Whatever it is, we don't seem to be building it

Since about the mid-2000s, planning policies in the Greater Toronto and Hamilton Area have favoured higher-density development in already built-up areas, instead of on greenfield lands. The objective was to curb urban sprawl, use our already developed lands more efficiently, minimize our environmental footprint, and encourage a built form that is conducive to non-car forms of mobility.

As an urbanist and promoter of walkable, transit-oriented communities, I applaud this approach. Toronto is far from full. But I also recognize that this has restricted housing supply and shifted the market toward housing types that cost more to deliver for homebuyers and tenants. Reinforced-concrete buildings are more expensive to construct than wood-framed houses in the suburbs. The most affordable housing markets tend to have highly elastic supply.

A recent report by Frank Clayton for the C.D. Howe Institute agrees. Planning policies in the Greater Toronto and Hamilton Area have become disconnected from consumer preferences, limiting the kind of housing supply that people want the most: grade-related housing. The proposed solution is to increase the supply of serviced greenfield land, reduce the barriers to development, and diversify the housing types built in our traditional suburban subdivisions.
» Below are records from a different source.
/-! ### Extraction: a theta-feasible matrix near every point of the spectraplex -/

/-- **The extraction matrix is theta-feasible** for `B ∈ Δ` and `η ≥ |Bᵤᵥ|` on edges: it is
symmetric, positive semidefinite (`xᵀB_Ex ≤ |V| η xᵀx` by the Gershgorin-type bound), has trace one
and vanishes on the edges. [folklore] -/
theorem isThetaFeasible_extract {B : Matrix V V ℝ} (hB : IsSpectraplex B) {η : ℝ} (hη : 0 ≤ η)
    (hE : ∀ u v, H.Adj u v → |B u v| ≤ η) : IsThetaFeasible H (extract H η B) := by
  set n : ℝ := (Fintype.card V : ℝ) with hn
  have hn0 : 0 ≤ n := Nat.cast_nonneg _
  have hc : 0 < 1 + n ^ 2 * η := by positivity
  -- the edge part: symmetric, entries bounded by `η`, zero diagonal
  have hEsymm : (edgePart H B).IsHermitian := by
    ext u v
    simp only [edgePart, conjTranspose_apply, star_trivial, H.adj_comm u v, hB.apply_comm u v]
  have hEbd : ∀ u v, |edgePart H B u v| ≤ η := fun u v => by
    unfold edgePart; split_ifs with h
    · exact hE u v h
    · simpa using hη
  -- positivity of `B - B_E + n η • 1`
  have hPSD : (B - edgePart H B + (n * η) • (1 : Matrix V V ℝ)).PosSemidef := by
    have hherm : (B - edgePart H B + (n * η) • (1 : Matrix V V ℝ)).IsHermitian := by
      rw [Matrix.IsHermitian, conjTranspose_add, conjTranspose_sub, conjTranspose_smul,
        conjTranspose_one, star_trivial, hB.posSemidef.1.eq, hEsymm.eq]
    refine PosSemidef.of_dotProduct_mulVec_nonneg hherm fun x => ?_
    rw [star_trivial, add_mulVec, sub_mulVec, dotProduct_add, dotProduct_sub, smul_mulVec,
      one_mulVec, dotProduct_smul, smul_eq_mul]
    have h1 := hB.posSemidef.dotProduct_mulVec_nonneg x
    rw [star_trivial] at h1
    have h2 := abs_dotProduct_mulVec_le hEbd x
    have h3 : x ⬝ᵥ (edgePart H B *ᵥ x) ≤ n * η * (x ⬝ᵥ x) := (le_abs_self _).trans h2
    linarith
  refine ⟨?_, ?_, ?_⟩
  · exact hPSD.smul (inv_nonneg.2 hc.le)
  · have htrE : (edgePart H B).trace = 0 := by
      simp [Matrix.trace, edgePart]
    rw [extract, trace_smul, trace_add, trace_sub, trace_smul, htrE, hB.trace_eq_one, trace_one,
      smul_eq_mul, smul_eq_mul, ← hn]
    field_simp
    ring
  · intro u v huv
    have hne : u ≠ v := huv.ne
    simp [extract, edgePart, huv, hne]

/-- The objective of the extraction matrix: `Σ (extract)ᵤᵥ ≥ Σ Bᵤᵥ - |V|³ η`. [folklore] -/
theorem entrySum_extract_ge {B : Matrix V V ℝ} (hB : IsSpectraplex B) {η : ℝ} (hη : 0 ≤ η)
    (hE : ∀ u v, H.Adj u v → |B u v| ≤ η) :
    entrySum B - (Fintype.card V : ℝ) ^ 3 * η ≤ entrySum (extract H η B) := by
  set n : ℝ := (Fintype.card V : ℝ) with hn
  have hn0 : 0 ≤ n := Nat.cast_nonneg _
  have hc : 0 < 1 + n ^ 2 * η := by positivity
  have he0 := hB.entrySum_nonneg
  have hen := hB.entrySum_le_card
  rw [← hn] at hen
  -- the sum of the edge part is at most `n² η`
  have hEsum : entrySum (edgePart H B) ≤ n ^ 2 * η := by
    calc entrySum (edgePart H B) ≤ ∑ _u : V, ∑ _v : V, η := by
          refine sum_le_sum fun u _ => sum_le_sum fun v _ => ?_
          unfold edgePart; split_ifs with h
          · exact (le_abs_self _).trans (hE u v h)
          · exact hη
      _ = n ^ 2 * η := by simp [hn, sq]; ring
  have hval : entrySum (extract H η B) =
      (1 + n ^ 2 * η)⁻¹ * (entrySum B - entrySum (edgePart H B) + n * η * n) := by
    rw [extract, entrySum_smul, entrySum_add, entrySum_sub, entrySum_smul, entrySum_one, ← hn]
  rw [hval, ← div_eq_inv_mul, le_div_iff₀ hc]
  nlinarith [mul_nonneg (mul_nonneg hn0 hn0) hη, mul_nonneg hn0 hη,
    mul_nonneg (mul_nonneg (pow_nonneg hn0 2) hη) (sub_nonneg.2 hen),
    mul_nonneg (mul_nonneg (pow_nonneg hn0 3) hη) (mul_nonneg (pow_nonneg hn0 2) hη)]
I think this is an important topic, and I have two immediate thoughts.

Firstly, is it really true that Canadians and residents in the GTHA have an overwhelming preference for grade-related housing? The 50 people who responded to my Twitter poll seem to generally think so, but as I have argued many times before on this blog, I think it's hard to know exactly right now. There could be a large segment of households who might prefer to live in a mid-rise courtyard building with a large private green space in the middle and lots of ground-floor amenities. Until this becomes an available housing option, we won't really know.
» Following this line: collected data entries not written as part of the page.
import Summits.ResolutionOfSingularities.ResolutionOfSingularities.Theorems.MaxContactCutLassoCut

/-!
# MaxContactCutLassoCutAsides — the route asides of node «LassoCut» unfolded and keyed BY NAME
(decomp-res writer g4; companion of `MaxContactCutLassoCut`, filed once the asides `MaxContactCut.LCNoLassos`,
`MaxContactCut.LCNoAperiodicWalks`, `MaxContactCut.LCNoDefectLassosDeep`,
`MaxContactCut.LCNoAperiodicDefectWalksDeep` exist on the route).  Every statement here is an `Iff.rfl` unfolding or a by-name
re-keying of a kernel of `MaxContactCutLassoCut`; 0 sorry. [folklore]
-/

namespace Summit.ResolutionOfSingularities.ResolutionOfSingularities.Theorems.MaxContactCutLassoCutAsides

open MvPolynomial
open Literature.AlgebraicGeometry.Resolution
open Literature.AlgebraicGeometry.Resolution.PointBlowup
open Summit.ResolutionOfSingularities.ResolutionOfSingularities.Theses
open Summit.ResolutionOfSingularities.ResolutionOfSingularities.Theorems
open TightDefectClasses WeakOrderReduction ForcedTowerClasses LassoCut
open MaxContactCutLassoCut

/-! ## The asides unfolded -/

/-- `LCNoLassos` is the node's Σ₁ half. [folklore] -/
theorem lcNoLassos_iff : MaxContactCut.LCNoLassos ↔ NoLassos := Iff.rfl

/-- `LCNoAperiodicWalks` is the node's Π half. [folklore] -/
theorem lcNoAperiodicWalks_iff : MaxContactCut.LCNoAperiodicWalks ↔ NoAperiodicWalks := Iff.rfl

/-- `LCNoDefectLassosDeep` is the node's Σ₁ half of 31770. [folklore] -/
theorem lcNoDefectLassosDeep_iff : MaxContactCut.LCNoDefectLassosDeep ↔ NoDefectLassosDeep := Iff.rfl

/-- `LCNoAperiodicDefectWalksDeep` is the node's Π half of 31770. [folklore] -/
theorem lcNoAperiodicDefectWalksDeep_iff : MaxContactCut.LCNoAperiodicDefectWalksDeep ↔ NoAperiodicDefectWalksDeep := Iff.rfl

/-! ## The same edges at aside level -/

/-- **EXACT at aside level: 31770 ⟺ `LCNoDefectLassosDeep ∧ LCNoAperiodicDefectWalksDeep`** (no port). [folklore] -/
theorem defectWalksDeep_iff_asides :
    MaxContactCut.DefectWalksDeep ↔ MaxContactCut.LCNoDefectLassosDeep ∧ MaxContactCut.LCNoAperiodicDefectWalksDeep :=
  defectWalksDeep_iff_lasso

/-- 31770 from the two asides. [folklore] -/
theorem defectWalksDeep_of_asides (hL : MaxContactCut.LCNoDefectLassosDeep)
    (hA : MaxContactCut.LCNoAperiodicDefectWalksDeep) : MaxContactCut.DefectWalksDeep :=
  defectWalksDeep_iff_asides.mpr ⟨hL, hA⟩

/-- **30253 ⟹ both model asides** modulo the realisation port. [folklore] -/
theorem asides_of_noForcedTowers (hR : TowerRealisation) (h : MaxContactCut.NoForcedTowers) :
    MaxContactCut.LCNoLassos ∧ MaxContactCut.LCNoAperiodicWalks :=
  halves_of_noForcedTowers hR h

/-- The two model asides give the model crux `WalksTerminate` (EXACT, `walksTerminate_iff_lasso`). [folklore] -/
theorem walksTerminate_iff_asides : WalksTerminate ↔ MaxContactCut.LCNoLassos ∧ MaxContactCut.LCNoAperiodicWalks :=
  walksTerminate_iff_lasso

/-- … hence 31770 (port-free, through `MaxContactCutTightDefect.defectWalksDeep_of_walksTerminate`'s pattern:
`WalksTerminate ⟹ DefectWalksTerminateDeep`). [folklore] -/
theorem defectWalksDeep_of_modelAsides (hL : MaxContactCut.LCNoLassos) (hA : MaxContactCut.LCNoAperiodicWalks) :
    MaxContactCut.DefectWalksDeep :=
  MaxContactCutTightDefect.defectWalksDeep_iff.mpr
    (defectDeep_of_halves (fun p hp e he K _ _ _ _ s₀ hs L _ => hL p hp e (by omega) K s₀ hs L)
      (fun p hp e he K _ _ _ _ s₀ hs W _ hW => hA p hp e (by omega) K s₀ hs W hW))

/-- **31769 `PolyPureTowersDeep` and the whole pure-head slice from the two model asides** modulo the dictionary
port. [folklore] -/
theorem polyPureTowersDeep_of_asides (hD : TowerDictionary) (hL : MaxContactCut.LCNoLassos)
    (hA : MaxContactCut.LCNoAperiodicWalks) : MaxContactCut.PolyPureTowersDeep :=
  (polyPureTowersTerminate_iff_columns.mp (polyPureTowersTerminate_of_halves hD hL hA)).2

end Summit.ResolutionOfSingularities.ResolutionOfSingularities.Theorems.MaxContactCutLassoCutAsides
Secondly, unlocking additional greenfield land does very little to change the market forces playing out within our existing urban areas. The Toronto CMA lost about 77,500 people last year to domestic outmigration, presumably because they found greater economic opportunity and/or more affordable housing elsewhere. At the same time, 92% of the housing starts in the City of Toronto in 2025 were apartments. This is not because we're holding back greenfield land within the city proper boundaries, it's because intensification is the only option left.

The broader CMA is a different story. Only about a third of its land area is physically urbanized. The remaining two-thirds is heavily restricted by environmental protections, which is precisely where Clayton sees opportunity for more grade-related housing. “Housing policy cannot succeed if it ignores consumer demand,” says Clayton. “Canadians continue to aspire to ground-related homes. Planning for the housing people want, rather than simply counting units, is key to restoring affordability.”

I'm all for giving housing consumers as much choice as possible. Not everyone would prefer a Parisian apartment to a house in the suburbs (which is what the algorithms will tell you about me). But let's not forget that we have yet to solve this problem: How do we create attainable family-friendly housing at scale in our existing urban areas and reorient the city toward a post-car future? Toronto is now an apartment city and this is only going to become even truer, regardless of what happens on the periphery.

Change is starting to happen with our new major street and multiplex policies, which can be a form of grade-related housing. This typology is just denser, often has no parking, and is delivered in an urban, transit-supportive format rather than a car-dependent subdivision. To argue that "planning policies have missed the mark" is not wrong, but we've also been missing the mark by not building enough of what people may want within our urban areas.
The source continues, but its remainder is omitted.